/-! ## The pointwise remainder tower -/

set_option maxHeartbeats 800000 in
/-- **THE POINTWISE SIZE OF THE NORMAL DATUM WITHOUT ANY SUP FACTOR OR REGULARITY OF `Z`**: under the hypotheses of `RemainderTowerB8.sqrt_l2sq_QbarIter_le` VERBATIM
(`2 ≤ L`, `1 ≤ N`, unitary `(N·L^{j+1})`-periodic `W` of the tower class, [B7]-Prop-4 regime `pdev W < α₀(L^{j+1})⁻²`, `C0·(2α₀) ≤ 1∕3`, `8α₀ ≤ c2′`, the smallness lines
in `L^{j+1}b`, `(N·L^{j+1})`-periodic `Z` with `sup‖Z‖ ≤ b`, (1.37) `dbavgCovIter L W (expCfg (Ad_W Z)) (j+1) = 1`, `16·K·L^{j+1}·b ≤ ρ`) PLUS the k-free line
`8d·thetaGen d L (2α₀)·L⁻⁴ ≤ 1` ([B7] (145) at the level backgrounds' plaquette constant `2α₀`):
`‖QbarIter L (j+1) W Z z κ‖ ≤ 64·(1 + thetaGen d L (2α₀))·(C₁L²·d(4L+1)^d)·((Lʲ)²·((Lʲ)^d)⁻¹)·l2sq (periodBox (N·L^{j+1})) Z` at EVERY `z κ` —
at `d = 4`: `≤ K·L²·M⁻²·‖Z‖²_{ℓ²}`, `M = L^{j+1}`, i.e. `≤ K·L²·‖Z‖_w²` in the energy currency (no sup factor: one power of `M⁻¹` better than `√dirSq φ̃ ≤ q₂‖Z‖_w`, `q₂ ∝ M·b`). [folklore] -/
theorem norm_QbarIter_le_pointwise [Nonempty n] {L N : ℕ} (hL : 2 ≤ L) (hN : 1 ≤ N) (j : ℕ)
    {W : Site d → Fin d → (Matrix n n ℂ)ˣ} {x : ℝ} (hWu : IsUnitaryCfg W) (hWP : IsPeriodicCfg W ((N * L ^ (j + 1) : ℕ) : ℤ))
    (hx : 0 ≤ x) (hsm : LevelSmall d L j x) (hWx : SmallField W x)
    {α₀ b : ℝ} (hα : 0 < α₀) (hα3 : C0 d * (2 * α₀) ≤ 1 / 3) (hα4 : 4 * (2 * α₀) ≤ c2' d L)
    (h52 : pdev W < α₀ * (((L : ℝ) ^ (j + 1))⁻¹) ^ 2) (hb : 0 ≤ b)
    {Z : Site d → Fin d → Matrix n n ℂ} (hZ : ∀ (y : Site d) (κ : Fin d), ‖Z y κ‖ ≤ b) (hZP : IsPeriodicDir Z ((N * L ^ (j + 1) : ℕ) : ℤ))
    (hsmall : Real.exp (4 * (800 * ((d : ℝ) + 1) ^ 2 * ((d : ℝ) + 4)) * α₀)
      * (1 + 8 * (131072 * ((d : ℝ) + 1) ^ 2) * ((L : ℝ) ^ (j + 1) * b)) ≤ 2)
    (hc₃ : 4 * ((L : ℝ) ^ (j + 1) * b) ≤ c3 d L)
    (hK : 16 * (C1cov d * (L : ℝ) ^ 2 * Real.sqrt (d * (2 * (2 * L) + 1) ^ d)) * (L : ℝ) ^ (j + 1) * b ≤ Real.sqrt ((L : ℝ) ^ 2 / (L : ℝ) ^ d))
    (h145' : 8 * d * thetaGen d L (2 * α₀) * (L : ℝ)⁻¹ ^ 4 ≤ 1)
    (hdbar : dbavgCovIter L W (expCfg (adField W Z)) (j + 1) = 1) (z : Site d) (κ : Fin d) :
    ‖QbarIter L (j + 1) W Z z κ‖
      ≤ 64 * (1 + thetaGen d L (2 * α₀)) * (C1cov d * (L : ℝ) ^ 2 * (d * (2 * (2 * L) + 1) ^ d))
          * (((L : ℝ) ^ j) ^ 2 * ((((L : ℝ) ^ j) ^ d))⁻¹) * l2sq (periodBox (d := d) (N * L ^ (j + 1))) Z := by
  letI : CStarAlgebra (Matrix n n ℂ) := {}
  have hL1 : 1 ≤ L := by omega
  have hL0 : (0 : ℝ) < L := by exact_mod_cast (show 0 < L by omega)
  have hLR : (2 : ℝ) ≤ L := by exact_mod_cast hL
  set k : ℕ := j + 1 with hk
  set ρ : ℝ := Real.sqrt ((L : ℝ) ^ 2 / (L : ℝ) ^ d) with hρdef
  have hρ0 : 0 < ρ := by rw [hρdef]; positivity
  have hρsq : ρ ^ 2 = (L : ℝ) ^ 2 / (L : ℝ) ^ d := by rw [hρdef, Real.sq_sqrt (by positivity)]
  have hC10 : 0 ≤ C1cov d * (L : ℝ) ^ 2 := by have := C1cov_pos d; positivity
  -- the fine field `B = Ad_W Z` and the regime data
  set B : Site d → Fin d → Matrix n n ℂ := adField W Z with hBdef
  have hBsup : ∀ (y : Site d) (κ : Fin d), ‖B y κ‖ ≤ b := fun y κ => by
    rw [hBdef]; unfold adField; rw [norm_Ad_of_unitary (hWu y κ)]; exact hZ y κ
  have hG := avgClosed_unitaryUnits d (𝔸 := Matrix n n ℂ) L
  have hU₀ : ∀ (y : Site d) (κ : Fin d), W y κ ∈ unitaryUnits (Matrix n n ℂ) := hWu
  have hα3' : C0 d * α₀ ≤ 1 / 3 := by
    have hC : 0 ≤ C0 d := by unfold C0; positivity
    nlinarith
  have hα4' : 4 * α₀ ≤ c2' d L := by linarith
  have hc₃' : 2 * ((L : ℝ) ^ k * b) ≤ c3 d L := by rw [hk]; nlinarith [pow_pos hL0 (j + 1)]
  have h4 := prop4_general L hL hG k W hU₀ hα hα3' hα4' h52 B hb hBsup hsmall hc₃'
  have hld := level_data L hL hG k W hU₀ hα hα3' hα4' h52
  -- loops of every averaged background below the top
  have hloopsW : ∀ i < k, ∀ (z : Site d) (κ : Fin d) (r : Fin d → Fin L),
      ‖((Wcx L (cavgIter L i W) ((L : ℤ) • z) κ (boxVec L r) : (Matrix n n ℂ)ˣ) : Matrix n n ℂ) - 1‖ < 1 := by
    intro i hi z κ r
    obtain ⟨hV, hβ0, hβ, hβmax⟩ := hld i hi.le
    rw [cavgIter_eq_avgIter]
    have h := blockLoops_of_pdev hL1 hV hβ0 hβ hβmax ((L : ℤ) • z) κ
    exact ((h.1 r).trans h.2).trans_lt (by norm_num)
  -- the nonlinear iterates: sup (Prop. 4), periodicity; the one-step remainder fields and their periodicity; the ℓ² sizes (file 1∕2)
  have hAsup : ∀ i ≤ k, ∀ (y : Site d) (κ : Fin d), ‖logCovIter L W B i y κ‖ ≤ 2 * ((L : ℝ) ^ i * b) :=
    fun i hi => (h4 i hi).2
  have hAP : ∀ i ≤ k, ∀ (y : Site d) (κ μ : Fin d),
      logCovIter L W B i (y + ((N * L ^ (k - i) : ℕ) : ℤ) • e κ) μ = logCovIter L W B i y μ :=
    logCovIter_add_period_tower j hWP hZP
  set Cf : ℕ → Site d → Fin d → Matrix n n ℂ :=
    fun i z κ => Ccov L (avgIter L W i) (logCovIter L W B i) ((L : ℤ) • z) κ with hCf
  set a : ℕ → ℝ := fun i => Real.sqrt (l2sq (periodBox (d := d) (N * L ^ (k - i))) (logCovIter L W B i)) with hadef
  set β : ℝ := Real.sqrt (l2sq (periodBox (d := d) (N * L ^ k)) Z) with hβdef
  have hβ0 : 0 ≤ β := Real.sqrt_nonneg _
  have hβsq : β ^ 2 = l2sq (periodBox (d := d) (N * L ^ k)) Z := by rw [hβdef, Real.sq_sqrt (l2sq_nonneg _ _)]
  have hCfP : ∀ i < k, IsPeriodicDir (Cf i) ((N * L ^ (k - (i + 1)) : ℕ) : ℤ) := isPeriodicDir_Ccov_tower j hWP hZP
  have hA4 : ∀ i ≤ k, a i ≤ 4 * ρ ^ i * β := fun i hi => by
    have h := sqrt_l2sq_logCovIter_le_tower hL hN j hWu hWP hZP hx hsm hWx hα hα3 hα4 h52 hb hZ hsmall hc₃ hK i hi
    simpa only [hadef, hρdef, hβdef, hBdef, hk, mul_assoc] using h
  -- the full remainder at the top, with `A_k = 0` by (1.37): POINTWISE
  have hQ := dbavgCovIter_eq_expCfg_logCovIter L hL hG k W hU₀ hα hα3' hα4' h52 B hb hBsup hsmall hc₃'
  have hzero : logCovIter L W B k = fun _ _ => 0 := by
    rw [hk]; exact logCovIter_eq_zero_of_dbar L W B j (hQ j (by omega)) hdbar
  have hidk := linCovIter_sub_logCovIter_eq_sum L hL hG k W hU₀ hα hα3 hα4 h52 B
  have hlin : linCovIter L W B k = -∑ i ∈ Finset.range k, linCovIter L (avgIter L W (i + 1)) (Cf i) (k - (i + 1)) := by
    have h := hidk
    rw [hzero] at h
    have e : linCovIter L W B k - (fun _ _ => (0 : Matrix n n ℂ)) = linCovIter L W B k := by
      funext z κ; simp
    rw [e] at h
    exact h
  have hpt : ‖linCovIter L W B k z κ‖ ≤ ∑ i ∈ Finset.range k, ‖linCovIter L (avgIter L W (i + 1)) (Cf i) (k - (i + 1)) z κ‖ := by
    rw [hlin, Pi.neg_apply, Pi.neg_apply, norm_neg, Finset.sum_apply, Finset.sum_apply]
    exact norm_sum_le _ _
  -- each propagated remainder AT THE BOND: (146) general × two-block mass × period mass × one-step ℓ¹ letter
  have hterm : ∀ i ∈ Finset.range k, ‖linCovIter L (avgIter L W (i + 1)) (Cf i) (k - (i + 1)) z κ‖
      ≤ (1 + thetaGen d L (2 * α₀)) * ((L : ℝ) ^ (k - (i + 1)) * ((((L : ℝ) ^ (k - (i + 1))) ^ d))⁻¹)
          * (2 * ((C1cov d * (L : ℝ) ^ 2 * (d * (2 * (2 * L) + 1) ^ d)) * (a i) ^ 2)) := by
    intro i hi
    have hik : i < k := Finset.mem_range.mp hi
    set m : ℕ := k - (i + 1) with hm
    -- regime of the base `Ū₀^{i+1}`
    obtain ⟨hV, hβ0', hβ', hβmax'⟩ := hld (i + 1) (by omega)
    obtain ⟨hW'u, -, -⟩ := cavgIter_unitary_small hL1 i hWu hx (levelSmall_of_le (by omega) hsm) hWx
    have hU₁ : ∀ (y : Site d) (κ : Fin d), avgIter L W (i + 1) y κ ∈ unitaryUnits (Matrix n n ℂ) := by
      intro y κ'; rw [← cavgIter_eq_avgIter]; exact hW'u y κ'
    have h52' : pdev (avgIter L W (i + 1)) < (2 * α₀) * (((L : ℝ) ^ m)⁻¹) ^ 2 := by
      refine hβ'.trans_le (le_of_eq ?_)
      have hkm : k = (i + 1) + m := by omega
      have e : (L : ℝ) ^ (i + 1) * ((L : ℝ) ^ k)⁻¹ = ((L : ℝ) ^ m)⁻¹ := by
        rw [hkm, pow_add (L : ℝ) (i + 1) m, mul_inv, ← mul_assoc, mul_inv_cancel₀ (pow_ne_zero _ hL0.ne'), one_mul]
      rw [e]; ring
    have hα2 : 0 < 2 * α₀ := by positivity
    -- (146) for the general field `Cf i` at the base `Ū₀^{i+1}`, level `m ≤ m`
    have h146 := ineq146_general_uniform L hL hG m (avgIter L W (i + 1)) hU₁ hα2 hα3 hα4 h52' h145' (Cf i) (le_refl m) z κ
    -- the two-block ℓ¹-mass against the period mass
    have hN₁ : 1 ≤ N * L ^ (k - (i + 1)) := Nat.one_le_iff_ne_zero.mpr (Nat.mul_ne_zero (by omega) (pow_ne_zero _ (by omega)))
    set gC : Site d → ℝ := fun y => ∑ μ : Fin d, ‖Cf i y μ‖ with hgC
    have hgC0 : ∀ y, 0 ≤ gC y := fun y => Finset.sum_nonneg fun μ _ => norm_nonneg _
    have hgCP : ∀ (y : Site d) (κ' : Fin d), gC (y + ((N * L ^ (k - (i + 1)) : ℕ) : ℤ) • e κ') = gC y := by
      intro y κ'; simp only [hgC, hCfP i hik y κ']
    have hLmP : L ^ m ≤ N * L ^ (k - (i + 1)) := by rw [hm]; exact Nat.le_mul_of_pos_left _ (by omega)
    have hmass1 : ∑ bnd ∈ bondsIn (loK L m z) (bondHiK L m z κ), ‖Cf i bnd.1 bnd.2‖
        ≤ ∑ y ∈ boxFinset (loK L m z) (bondHiK L m z κ), gC y :=
      sum_bondsIn_le_sum_boxFinset _ _ (fun y μ => ‖Cf i y μ‖) fun y μ => norm_nonneg _
    have hmass2 : ∑ y ∈ boxFinset (loK L m z) (bondHiK L m z κ), gC y ≤ 2 * ∑ y ∈ periodBox (d := d) (N * L ^ (k - (i + 1))), gC y :=
      sum_boxFinset_twoBlock_le hLmP hN₁ z κ hgC0 hgCP
    -- the period ℓ¹-mass of `C_i` against `‖A_i‖²_{ℓ²}` (NO sup factor)
    have hLN : L * (N * L ^ (k - (i + 1))) = N * L ^ (k - i) := by
      rw [mul_left_comm, ← pow_succ']; congr 2; omega
    have hLi : (L : ℝ) ^ i ≤ (L : ℝ) ^ k := pow_le_pow_right₀ (by linarith) hik.le
    have ha0 : 0 ≤ 2 * ((L : ℝ) ^ i * b) := by positivity
    have hac : 2 * ((L : ℝ) ^ i * b) ≤ c3 d L / 2 := by
      have h1 : (L : ℝ) ^ i * b ≤ (L : ℝ) ^ k * b := mul_le_mul_of_nonneg_right hLi hb
      linarith
    obtain ⟨hVi, hβ0i, hβi, hβmaxi⟩ := hld i hik.le
    have hAP' : ∀ (y : Site d) (κ μ : Fin d),
        logCovIter L W B i (y + ((L * (N * L ^ (k - (i + 1))) : ℕ) : ℤ) • e κ) μ = logCovIter L W B i y μ := by
      rw [hLN]; exact hAP i hik.le
    have hstep := sum_norm_Ccov_le hL1 hVi hβ0i hβi hβmaxi hN₁ (logCovIter L W B i) ha0 (hAsup i hik.le) hac hAP'
    rw [hLN] at hstep
    have hmass3 : ∑ y ∈ periodBox (d := d) (N * L ^ (k - (i + 1))), gC y
        ≤ (C1cov d * (L : ℝ) ^ 2 * (d * (2 * (2 * L) + 1) ^ d)) * (a i) ^ 2 := by
      have e : (a i) ^ 2 = ∑ y ∈ periodBox (d := d) (N * L ^ (k - i)), ∑ μ : Fin d, ‖logCovIter L W B i y μ‖ ^ 2 := by
        rw [hadef, Real.sq_sqrt (l2sq_nonneg _ _)]; simp only [l2sq]
      rw [e]
      exact hstep
    have hw0 : 0 ≤ (1 + thetaGen d L (2 * α₀)) * ((L : ℝ) ^ m * ((((L : ℝ) ^ m) ^ d))⁻¹) := by
      have : 0 ≤ thetaGen d L (2 * α₀) := by unfold thetaGen; positivity
      positivity
    calc ‖linCovIter L (avgIter L W (i + 1)) (Cf i) m z κ‖
        ≤ (1 + thetaGen d L (2 * α₀)) * ((L : ℝ) ^ m * ((((L : ℝ) ^ m) ^ d))⁻¹)
            * ∑ bnd ∈ bondsIn (loK L m z) (bondHiK L m z κ), ‖Cf i bnd.1 bnd.2‖ := h146
      _ ≤ (1 + thetaGen d L (2 * α₀)) * ((L : ℝ) ^ m * ((((L : ℝ) ^ m) ^ d))⁻¹)
            * (2 * ((C1cov d * (L : ℝ) ^ 2 * (d * (2 * (2 * L) + 1) ^ d)) * (a i) ^ 2)) := by
          refine mul_le_mul_of_nonneg_left ?_ hw0
          exact hmass1.trans (hmass2.trans (by linarith [hmass3]))
  -- collect: `(a i)² ≤ 16ρ^{2i}β²` and the exponent bookkeeping
  have hsum : ∑ i ∈ Finset.range k, ‖linCovIter L (avgIter L W (i + 1)) (Cf i) (k - (i + 1)) z κ‖
      ≤ 64 * (1 + thetaGen d L (2 * α₀)) * (C1cov d * (L : ℝ) ^ 2 * (d * (2 * (2 * L) + 1) ^ d))
          * (((L : ℝ) ^ j) ^ 2 * ((((L : ℝ) ^ j) ^ d))⁻¹) * β ^ 2 := by
    have hθ0 : 0 ≤ thetaGen d L (2 * α₀) := by unfold thetaGen; positivity
    set C₁' : ℝ := C1cov d * (L : ℝ) ^ 2 * (d * (2 * (2 * L) + 1) ^ d) with hC₁'
    have hC₁'0 : 0 ≤ C₁' := by rw [hC₁']; positivity
    have hterm' : ∀ i ∈ Finset.range k, ‖linCovIter L (avgIter L W (i + 1)) (Cf i) (k - (i + 1)) z κ‖
        ≤ 32 * (1 + thetaGen d L (2 * α₀)) * C₁' * β ^ 2 * ((L : ℝ) ^ (k - 1 + i) * ((((L : ℝ) ^ (k - 1)) ^ d))⁻¹) := by
      intro i hi
      have hik : i < k := Finset.mem_range.mp hi
      have h1 := hterm i hi
      have ha2 : (a i) ^ 2 ≤ 16 * (ρ ^ 2) ^ i * β ^ 2 := by
        have ha0' : 0 ≤ a i := by rw [hadef]; exact Real.sqrt_nonneg _
        have h := hA4 i hik.le
        calc (a i) ^ 2 ≤ (4 * ρ ^ i * β) ^ 2 := pow_le_pow_left₀ ha0' h 2
          _ = 16 * (ρ ^ 2) ^ i * β ^ 2 := by rw [← pow_mul, mul_comm 2 i, pow_mul]; ring
      have hkm : k - (i + 1) = k - 1 - i := by omega
      have hwt : (L : ℝ) ^ (k - 1 - i) * ((((L : ℝ) ^ (k - 1 - i)) ^ d))⁻¹ * ((L : ℝ) ^ 2 / (L : ℝ) ^ d) ^ i
          = (L : ℝ) ^ (k - 1 + i) * ((((L : ℝ) ^ (k - 1)) ^ d))⁻¹ :=
        level_weight_eq hL0 d (k - 1 - i) i (by omega) (by omega)
      have hw0 : 0 ≤ (1 + thetaGen d L (2 * α₀)) * ((L : ℝ) ^ (k - 1 - i) * ((((L : ℝ) ^ (k - 1 - i)) ^ d))⁻¹) := by positivity
      rw [hkm] at h1 ⊢
      calc ‖linCovIter L (avgIter L W (i + 1)) (Cf i) (k - 1 - i) z κ‖
          ≤ (1 + thetaGen d L (2 * α₀)) * ((L : ℝ) ^ (k - 1 - i) * ((((L : ℝ) ^ (k - 1 - i)) ^ d))⁻¹) * (2 * (C₁' * (a i) ^ 2)) := h1
        _ ≤ (1 + thetaGen d L (2 * α₀)) * ((L : ℝ) ^ (k - 1 - i) * ((((L : ℝ) ^ (k - 1 - i)) ^ d))⁻¹) * (2 * (C₁' * (16 * (ρ ^ 2) ^ i * β ^ 2))) := by
            refine mul_le_mul_of_nonneg_left ?_ hw0
            nlinarith [mul_le_mul_of_nonneg_left ha2 hC₁'0]
        _ = 32 * (1 + thetaGen d L (2 * α₀)) * C₁' * β ^ 2
              * ((L : ℝ) ^ (k - 1 - i) * ((((L : ℝ) ^ (k - 1 - i)) ^ d))⁻¹ * ((L : ℝ) ^ 2 / (L : ℝ) ^ d) ^ i) := by rw [hρsq]; ring
        _ = 32 * (1 + thetaGen d L (2 * α₀)) * C₁' * β ^ 2 * ((L : ℝ) ^ (k - 1 + i) * ((((L : ℝ) ^ (k - 1)) ^ d))⁻¹) := by rw [hwt]
    have hgeo : ∑ i ∈ Finset.range k, (L : ℝ) ^ (k - 1 + i) * ((((L : ℝ) ^ (k - 1)) ^ d))⁻¹
        ≤ 2 * (((L : ℝ) ^ j) ^ 2 * ((((L : ℝ) ^ j) ^ d))⁻¹) := by
      have hkj : k - 1 = j := by omega
      rw [← Finset.sum_mul, hkj]
      have hs : ∑ i ∈ Finset.range k, (L : ℝ) ^ (j + i) = (L : ℝ) ^ j * ∑ i ∈ Finset.range k, (L : ℝ) ^ i := by
        rw [Finset.mul_sum]; exact Finset.sum_congr rfl fun i _ => pow_add _ _ _
      rw [hs]
      have hg := geom_sum_L_le hLR k
      rw [hkj] at hg
      have hLj : 0 ≤ (L : ℝ) ^ j := by positivity
      have hinv : 0 ≤ ((((L : ℝ) ^ j) ^ d))⁻¹ := by positivity
      calc (L : ℝ) ^ j * (∑ i ∈ Finset.range k, (L : ℝ) ^ i) * ((((L : ℝ) ^ j) ^ d))⁻¹
          ≤ (L : ℝ) ^ j * (2 * (L : ℝ) ^ j) * ((((L : ℝ) ^ j) ^ d))⁻¹ :=
            mul_le_mul_of_nonneg_right (mul_le_mul_of_nonneg_left hg hLj) hinv
        _ = 2 * (((L : ℝ) ^ j) ^ 2 * ((((L : ℝ) ^ j) ^ d))⁻¹) := by ring
    have hpre : 0 ≤ 32 * (1 + thetaGen d L (2 * α₀)) * C₁' * β ^ 2 := by positivity
    calc ∑ i ∈ Finset.range k, ‖linCovIter L (avgIter L W (i + 1)) (Cf i) (k - (i + 1)) z κ‖
        ≤ ∑ i ∈ Finset.range k, 32 * (1 + thetaGen d L (2 * α₀)) * C₁' * β ^ 2 * ((L : ℝ) ^ (k - 1 + i) * ((((L : ℝ) ^ (k - 1)) ^ d))⁻¹) :=
          Finset.sum_le_sum hterm'
      _ = 32 * (1 + thetaGen d L (2 * α₀)) * C₁' * β ^ 2 * ∑ i ∈ Finset.range k, (L : ℝ) ^ (k - 1 + i) * ((((L : ℝ) ^ (k - 1)) ^ d))⁻¹ := by
          rw [Finset.mul_sum]
      _ ≤ 32 * (1 + thetaGen d L (2 * α₀)) * C₁' * β ^ 2 * (2 * (((L : ℝ) ^ j) ^ 2 * ((((L : ℝ) ^ j) ^ d))⁻¹)) :=
          mul_le_mul_of_nonneg_left hgeo hpre
      _ = 64 * (1 + thetaGen d L (2 * α₀)) * C₁' * (((L : ℝ) ^ j) ^ 2 * ((((L : ℝ) ^ j) ^ d))⁻¹) * β ^ 2 := by ring
  -- back to `QbarIter`: `L^kηQ_kB = Ad (QbarIter)` bondwise and `Ad` is isometric
  have hVk : IsUnitaryCfg (cavgIter L k W) := by
    rw [hk]; exact (cavgIter_unitary_small hL1 j hWu hx hsm hWx).1
  have hdict : linCovIter L W B k = adField (cavgIter L k W) (QbarIter L k W Z) := linCovIter_adField L W Z k hloopsW
  have hnorm : ‖QbarIter L k W Z z κ‖ = ‖linCovIter L W B k z κ‖ := by
    rw [hdict]; unfold adField; rw [norm_Ad_of_unitary (hVk z κ)]
  rw [hnorm, ← hβsq]
  exact hpt.trans hsum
= = = =
THE TASK. From the opening line of the data above, please print each line as written up to and including the line that contains "the smallness lines", and nothing more.

SOLUTION.
/-! ## The pointwise remainder tower -/

set_option maxHeartbeats 800000 in
/-- **THE POINTWISE SIZE OF THE NORMAL DATUM WITHOUT ANY SUP FACTOR OR REGULARITY OF `Z`**: under the hypotheses of `RemainderTowerB8.sqrt_l2sq_QbarIter_le` VERBATIM
(`2 ≤ L`, `1 ≤ N`, unitary `(N·L^{j+1})`-periodic `W` of the tower class, [B7]-Prop-4 regime `pdev W < α₀(L^{j+1})⁻²`, `C0·(2α₀) ≤ 1∕3`, `8α₀ ≤ c2′`, the smallness lines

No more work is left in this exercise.